All lines from the start of the listing below through the line containing "import Mathlib.Analysis.SpecialFunctions.Gamma.Beta" are to be written out again exactly, and no others.

------------------------------------------------

import Mathlib.Analysis.Calculus.Deriv.Star
import Mathlib.Analysis.Complex.CauchyIntegral
import Mathlib.Analysis.Complex.HasPrimitives
import Mathlib.Analysis.SpecialFunctions.Complex.Analytic
import Mathlib.Analysis.SpecialFunctions.Gamma.Beta
import Mathlib.MeasureTheory.Integral.IntervalIntegral.FundThmCalculus
import Literature.NumberTheory.LFunctions.RiemannSiegel
import HarnessLib

/-!
# Discharged facts: parity and differentiability of the Riemann–Siegel theta function

`Literature.NumberTheory.LFunctions.RiemannSiegel` defines
`θ(t) = ∫₀ᵗ θ'(u) du`, `θ'(u) = Re ψ(1/4 + iu/2)/2 − (log π)/2`
(`ψ = Γ'/Γ = Complex.digamma`)
and Hardy's `Z(t) = Re (e^{iθ(t)} ζ(1/2 + it))`, and records their elementary API as named
facts (`def … : Prop`). Six of them are proved here, so that users holding
`(h : riemannSiegelTheta_neg)` etc. can discharge the hypothesis by `riemannSiegelTheta_neg_holds`:

* `riemannSiegelThetaDeriv_neg_holds` — `θ'` is even, from `ψ(s̄) = conj ψ(s)`
  (`Complex.digamma_conj`, itself from `Complex.Gamma_conj` and `deriv_conj_conj`);
* `riemannSiegelTheta_neg_holds` — `θ` is odd (substitute `u ↦ -u` in the defining integral);
* `continuous_riemannSiegelThetaDeriv_holds` — `θ'` is continuous (`Γ` is analytic on the open
  right half-plane and has no zeros there, so `ψ = Γ'/Γ` is continuous there);
* `hasDerivAt_riemannSiegelTheta_holds` — `θ' = dθ/dt` (fundamental theorem of calculus);
* `hardyZ_neg_holds` — `Z` is even, from `θ` odd and `ζ(s̄) = conj ζ(s)` (`riemannZeta_conj`).
* `contDiff_riemannSiegelTheta_holds` — `θ` is `C^n` for every `n : WithTop ℕ∞`, `ω` included:
  `θ` is real-analytic (`analyticAt_riemannSiegelTheta`). On each disc `|s − t₀| < 1/2` the
  holomorphic extension `G(s) = ψ(1/4 + is/2)/2 − (log π)/2` of `θ'` has a primitive `F`
  (Mathlib `DifferentiableOn.isExactOn_ball`); `θ` and `t ↦ Re F(t)` have the same derivative on
  `(t₀ − 1/2, t₀ + 1/2)` and the same value at `t₀`, so they agree there, and the real trace of a
  holomorphic function is real-analytic (`AnalyticAt.re_ofReal`).

The phase identity `e^{iθ} = π^{-it/2} Γ(1/4+it/2)/|Γ(1/4+it/2)|`, the reality of
`e^{iθ} ζ(1/2+it)` (functional equation) and the facts depending on them are proved in
`RiemannSiegelPhase.lean`; the Stirling expansion and `S(T) = O(log T)` remain named facts. The
proofs live in a separate file because `RiemannSiegel.lean` is a definitions file with
migration-only `[cite pending]` tags.

## References

* H. M. Edwards, *Riemann's Zeta Function*, Academic Press (1974), §6.5.
* E. C. Titchmarsh, *The Theory of the Riemann Zeta-Function*, 2nd ed. (1986), §4.17.
-/

noncomputable section

open Complex Filter Set Metric
open scoped Real Topology ComplexConjugate

namespace Literature.NumberTheory.LFunctions

/-! ## Conjugation symmetry and continuity of `ψ = Γ'/Γ` -/

/-- `Γ` commutes with complex conjugation, as an identity of functions:
`conj ∘ Γ ∘ conj = Γ` (`Complex.Gamma_conj`). [folklore] -/
theorem conj_comp_Gamma_comp_conj : (conj ∘ Complex.Gamma ∘ conj) = Complex.Gamma := by
  funext s
  simp [Complex.Gamma_conj]

/-- `Γ'(s̄) = conj Γ'(s)`: the derivative of a conjugation-symmetric function is conjugation
symmetric (`deriv_conj_conj`). [folklore] -/
theorem deriv_Gamma_conj (s : ℂ) :
    deriv Complex.Gamma (conj s) = conj (deriv Complex.Gamma s) := by
  have h := congr_fun (deriv_conj_conj (f := Complex.Gamma)) (conj s)
  rw [conj_comp_Gamma_comp_conj] at h
  simpa using h

/-- The digamma function is conjugation symmetric: `ψ(s̄) = conj ψ(s)` (Edwards §6.5, used for
the parity of `θ`). [folklore] -/
theorem digamma_conj (s : ℂ) : Complex.digamma (conj s) = conj (Complex.digamma s) := by
  rw [Complex.digamma_def, logDeriv_apply, logDeriv_apply, Complex.Gamma_conj, deriv_Gamma_conj,
    map_div₀]

/-- `Γ` is analytic at every point of the open right half-plane. [folklore] -/
theorem analyticAt_Gamma_of_re_pos {s : ℂ} (hs : 0 < s.re) : AnalyticAt ℂ Complex.Gamma s := by
  have hopen : IsOpen {z : ℂ | 0 < z.re} := isOpen_lt continuous_const Complex.continuous_re
  have hdiff : DifferentiableOn ℂ Complex.Gamma {z : ℂ | 0 < z.re} := by
    intro z hz
    refine (Complex.differentiableAt_Gamma z fun m hm => ?_).differentiableWithinAt
    have : z.re = -m := by rw [hm]; simp
    simp only [Set.mem_setOf_eq, this] at hz
    linarith [(Nat.cast_nonneg m : (0 : ℝ) ≤ m)]
  exact hdiff.analyticOnNhd hopen s hs

/-- `ψ = Γ'/Γ` is continuous at every point of the open right half-plane (`Γ` analytic and
zero-free there). [folklore] -/
theorem continuousAt_digamma_of_re_pos {s : ℂ} (hs : 0 < s.re) :
    ContinuousAt Complex.digamma s := by
  have han := analyticAt_Gamma_of_re_pos hs
  rw [Complex.digamma_def]
  change ContinuousAt (fun z => deriv Complex.Gamma z / Complex.Gamma z) s
  exact han.deriv.continuousAt.div han.continuousAt (Complex.Gamma_ne_zero_of_re_pos hs)

/-! ## Discharges -/

/-- The argument `1/4 + i(-u)/2` is the conjugate of `1/4 + iu/2`. [folklore] -/
theorem quarter_add_neg_mul_I (u : ℝ) :
    (1 / 4 + ((-u : ℝ) : ℂ) / 2 * I) = conj (1 / 4 + (u : ℂ) / 2 * I) := by
  simp only [map_add, map_div₀, map_mul, Complex.conj_ofReal, Complex.conj_I, map_one,
    map_ofNat]
  push_cast
  ring

/-- Discharge of the named fact `riemannSiegelThetaDeriv_neg`: `θ'(-u) = θ'(u)`, since
`Re ψ(s̄) = Re ψ(s)`. [folklore] -/
theorem riemannSiegelThetaDeriv_neg_holds : riemannSiegelThetaDeriv_neg := by
  intro u
  unfold riemannSiegelThetaDeriv
  rw [quarter_add_neg_mul_I, digamma_conj, Complex.conj_re]

/-- Discharge of the named fact `riemannSiegelTheta_neg`: `θ(-t) = -θ(t)` (substitute `u ↦ -u`
in `∫₀^{-t} θ'` and use that `θ'` is even). [folklore] -/
theorem riemannSiegelTheta_neg_holds : riemannSiegelTheta_neg := by
  intro t
  unfold riemannSiegelTheta
  calc ∫ u in (0 : ℝ)..-t, riemannSiegelThetaDeriv u
      = ∫ u in (0 : ℝ)..-t, riemannSiegelThetaDeriv (-u) :=
        intervalIntegral.integral_congr fun u _ => (riemannSiegelThetaDeriv_neg_holds u).symm
    _ = ∫ u in t..0, riemannSiegelThetaDeriv u := by
        rw [intervalIntegral.integral_comp_neg]; simp
    _ = -∫ u in (0 : ℝ)..t, riemannSiegelThetaDeriv u := intervalIntegral.integral_symm _ _

/-- Discharge of the named fact `continuous_riemannSiegelThetaDeriv`: `θ'` is continuous, as
`u ↦ 1/4 + iu/2` is continuous with values in the open right half-plane, where `ψ` is
continuous. [folklore] -/
theorem continuous_riemannSiegelThetaDeriv_holds : continuous_riemannSiegelThetaDeriv := by
  unfold continuous_riemannSiegelThetaDeriv
  have hc : Continuous fun u : ℝ => Complex.digamma (1 / 4 + (u : ℂ) / 2 * I) := by
    refine continuous_iff_continuousAt.2 fun u => ?_
    refine (continuousAt_digamma_of_re_pos ?_).comp ?_
    · simp
    · exact (by fun_prop :
        Continuous fun u : ℝ => (1 / 4 : ℂ) + (u : ℂ) / 2 * I).continuousAt
  have : riemannSiegelThetaDeriv =
      fun u : ℝ => (Complex.digamma (1 / 4 + (u : ℂ) / 2 * I)).re / 2 - Real.log π / 2 := rfl
  rw [this]
  exact ((Complex.continuous_re.comp hc).div_const _).sub continuous_const

/-- Discharge of the named fact `hasDerivAt_riemannSiegelTheta`: `dθ/dt = θ'` (fundamental
theorem of calculus for the continuous integrand `θ'`). [folklore] -/
theorem hasDerivAt_riemannSiegelTheta_holds : hasDerivAt_riemannSiegelTheta := fun t =>
  (continuous_riemannSiegelThetaDeriv_holds.integral_hasStrictDerivAt 0 t).hasDerivAt

/-- Discharge of the named fact `hardyZ_neg`: `Z(-t) = Z(t)`, since `θ` is odd and
`ζ(s̄) = conj ζ(s)`, so `e^{iθ(-t)} ζ(1/2 - it) = conj (e^{iθ(t)} ζ(1/2 + it))`.
[folklore] -/
theorem hardyZ_neg_holds : hardyZ_neg := by
  intro t
  unfold hardyZ
  have h1 : (1 / 2 + ((-t : ℝ) : ℂ) * I) = conj (1 / 2 + (t : ℂ) * I) := by
    simp only [map_add, map_div₀, map_mul, Complex.conj_ofReal, Complex.conj_I, map_one,
      map_ofNat]
    push_cast
    ring
  have h2 : ((riemannSiegelTheta (-t) : ℝ) : ℂ) * I =
      conj ((riemannSiegelTheta t : ℂ) * I) := by
    rw [riemannSiegelTheta_neg_holds t]
    simp only [map_mul, Complex.conj_ofReal, Complex.conj_I]
    push_cast
    ring
  rw [h1, h2, riemannZeta_conj, Complex.exp_conj, ← map_mul, Complex.conj_re]

/-! ## `θ` is real-analytic -/

/-- `ψ = Γ'/Γ` is analytic at every point of the open right half-plane (`Γ` analytic and zero-free
there). [folklore] -/
theorem analyticAt_digamma_of_re_pos {s : ℂ} (hs : 0 < s.re) : AnalyticAt ℂ Complex.digamma s := by
  have han := analyticAt_Gamma_of_re_pos hs
  rw [Complex.digamma_def]
  change AnalyticAt ℂ (fun z => deriv Complex.Gamma z / Complex.Gamma z) s
  exact han.deriv.div han (Complex.Gamma_ne_zero_of_re_pos hs)

/-- The holomorphic extension `G(s) = ψ(1/4 + is/2)/2 − (log π)/2` of `θ'` to the half-plane
`Im s < 1/2`; for real `u`, `Re G(u) = θ'(u)`. [folklore] -/
theorem re_thetaDerivC_ofReal (u : ℝ) :
    (Complex.digamma (1 / 4 + (u : ℂ) / 2 * I) / 2 - Real.log π / 2).re =
      riemannSiegelThetaDeriv u := by
  rw [riemannSiegelThetaDeriv, Complex.sub_re, Complex.div_ofNat_re, Complex.div_ofNat_re,
    Complex.ofReal_re]

/-- `G(s) = ψ(1/4 + is/2)/2 − (log π)/2` is complex differentiable at every `s` with `Im s < 1/2`
(there `Re (1/4 + is/2) = 1/4 − Im s/2 > 0`). [folklore] -/
theorem differentiableAt_thetaDerivC {s : ℂ} (hs : s.im < 1 / 2) :
    DifferentiableAt ℂ
      (fun s : ℂ => Complex.digamma (1 / 4 + s / 2 * I) / 2 - Real.log π / 2) s := by
  have hre : 0 < (1 / 4 + s / 2 * I).re := by
    simp only [Complex.add_re, Complex.mul_re, Complex.I_re, Complex.I_im, mul_zero, mul_one,
      zero_sub, Complex.div_ofNat_im]
    norm_num
    linarith
  have h1 : DifferentiableAt ℂ (fun s : ℂ => Complex.digamma (1 / 4 + s / 2 * I)) s :=
    (analyticAt_digamma_of_re_pos hre).differentiableAt.comp s (by fun_prop)
  exact (h1.div_const 2).sub_const _

/-- **`θ` is real-analytic.** For every real `t₀`, `θ` is analytic at `t₀`: on the disc
`|s − t₀| < 1/2` the holomorphic `G` has a primitive `F` (Mathlib `DifferentiableOn.isExactOn_ball`,
Morera/Cauchy on a disc) with `F(t₀) = θ(t₀)`; `t ↦ Re F(t)` and `θ` have the same derivative
`θ' = Re G` on `(t₀ − 1/2, t₀ + 1/2)` and agree at `t₀`, hence agree on that interval, and
`t ↦ Re F(t)` is real-analytic as the real part of a holomorphic function along the real axis.
(Edwards §6.5: `θ(t) = Im log Γ(1/4 + it/2) − (t/2) log π` is real-analytic.) [folklore] -/
theorem analyticAt_riemannSiegelTheta (t₀ : ℝ) : AnalyticAt ℝ riemannSiegelTheta t₀ := by
  set G : ℂ → ℂ := fun s => Complex.digamma (1 / 4 + s / 2 * I) / 2 - Real.log π / 2 with hG
  have hdiff : DifferentiableOn ℂ G (ball (t₀ : ℂ) (1 / 2)) := by
    intro s hs
    refine (differentiableAt_thetaDerivC ?_).differentiableWithinAt
    have h1 : |(s - t₀).im| < 1 / 2 :=
      (Complex.abs_im_le_norm _).trans_lt (by simpa [dist_eq_norm] using hs)
    have h2 : (s - (t₀ : ℂ)).im = s.im := by simp
    rw [h2] at h1
    exact (abs_lt.1 h1).2
  obtain ⟨F, hF0, hF⟩ := hdiff.isExactOn_ball.with_val_at (t₀ : ℂ) (riemannSiegelTheta t₀ : ℂ)
  -- the real trace of `F`
  set f : ℝ → ℝ := fun t => (F t).re with hf
  have hmem : ∀ {t : ℝ}, t ∈ Ioo (t₀ - 1 / 2) (t₀ + 1 / 2) → (t : ℂ) ∈ ball (t₀ : ℂ) (1 / 2) := by
    intro t ht
    rw [mem_ball, dist_eq_norm, ← Complex.ofReal_sub, Complex.norm_real, Real.norm_eq_abs, abs_lt]
    constructor <;> linarith [ht.1, ht.2]
  have hfd : ∀ t ∈ Ioo (t₀ - 1 / 2) (t₀ + 1 / 2), HasDerivAt f (riemannSiegelThetaDeriv t) t := by
    intro t ht
    have h1 : HasDerivAt (fun y : ℝ => F y) (G t) t := (hF _ (hmem ht)).comp_ofReal
    have h2 := (Complex.reCLM.hasFDerivAt.comp_hasDerivAt t h1)
    have h3 : Complex.reCLM (G t) = riemannSiegelThetaDeriv t := by
      rw [Complex.reCLM_apply, hG]
      exact re_thetaDerivC_ofReal t
    rw [h3] at h2
    exact h2
  -- `θ = f` on the interval: same derivative, same value at `t₀`
  have heq : ∀ t ∈ Ioo (t₀ - 1 / 2) (t₀ + 1 / 2), riemannSiegelTheta t = f t := by
    intro t ht
    have ht₀ : t₀ ∈ Ioo (t₀ - 1 / 2) (t₀ + 1 / 2) := by constructor <;> linarith
    have hd : ∀ x ∈ Ioo (t₀ - 1 / 2) (t₀ + 1 / 2),
        HasDerivWithinAt (fun x => riemannSiegelTheta x - f x) 0
          (Ioo (t₀ - 1 / 2) (t₀ + 1 / 2)) x := by
      intro x hx
      have := (hasDerivAt_riemannSiegelTheta_holds x).sub (hfd x hx)
      rw [sub_self] at this
      exact this.hasDerivWithinAt
    have key := (convex_Ioo (t₀ - 1 / 2) (t₀ + 1 / 2)).norm_image_sub_le_of_norm_hasDerivWithin_le
      (C := 0) hd (fun x _ => by simp) ht₀ ht
    have h0 : riemannSiegelTheta t₀ - f t₀ = 0 := by
      simp [hf, hF0]
    rw [h0, zero_mul, norm_le_zero_iff, sub_zero, sub_eq_zero] at key
    exact key
  -- `f` is real-analytic at `t₀`
  have hFdiff : DifferentiableOn ℂ F (ball (t₀ : ℂ) (1 / 2)) := fun z hz =>
    (hF z hz).differentiableAt.differentiableWithinAt
  have hFan : AnalyticAt ℂ F (t₀ : ℂ) :=
    hFdiff.analyticOnNhd isOpen_ball _ (mem_ball_self (by norm_num))
  have hfan : AnalyticAt ℝ f t₀ := hFan.re_ofReal
  refine hfan.congr ?_
  have hnhds : Ioo (t₀ - 1 / 2) (t₀ + 1 / 2) ∈ 𝓝 t₀ :=
    Ioo_mem_nhds (by linarith) (by linarith)
  filter_upwards [hnhds] with t ht
  exact (heq t ht).symm

/-- **Discharge of the named fact `contDiff_riemannSiegelTheta`** (`RiemannSiegel.lean`): `θ` is
`C^n` for every `n : WithTop ℕ∞`, including `n = ω` (real-analytic), by
`analyticAt_riemannSiegelTheta` and `AnalyticOnNhd.contDiff`. (Edwards §6.5.) [folklore] -/
theorem contDiff_riemannSiegelTheta_holds : contDiff_riemannSiegelTheta := by
  intro n
  have h : AnalyticOnNhd ℝ riemannSiegelTheta univ := fun t _ => analyticAt_riemannSiegelTheta t
  exact h.contDiff

end Literature.NumberTheory.LFunctions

------------------------------------------------

=== Written reply ===
import Mathlib.Analysis.Calculus.Deriv.Star
import Mathlib.Analysis.Complex.CauchyIntegral
import Mathlib.Analysis.Complex.HasPrimitives
import Mathlib.Analysis.SpecialFunctions.Complex.Analytic
import Mathlib.Analysis.SpecialFunctions.Gamma.Beta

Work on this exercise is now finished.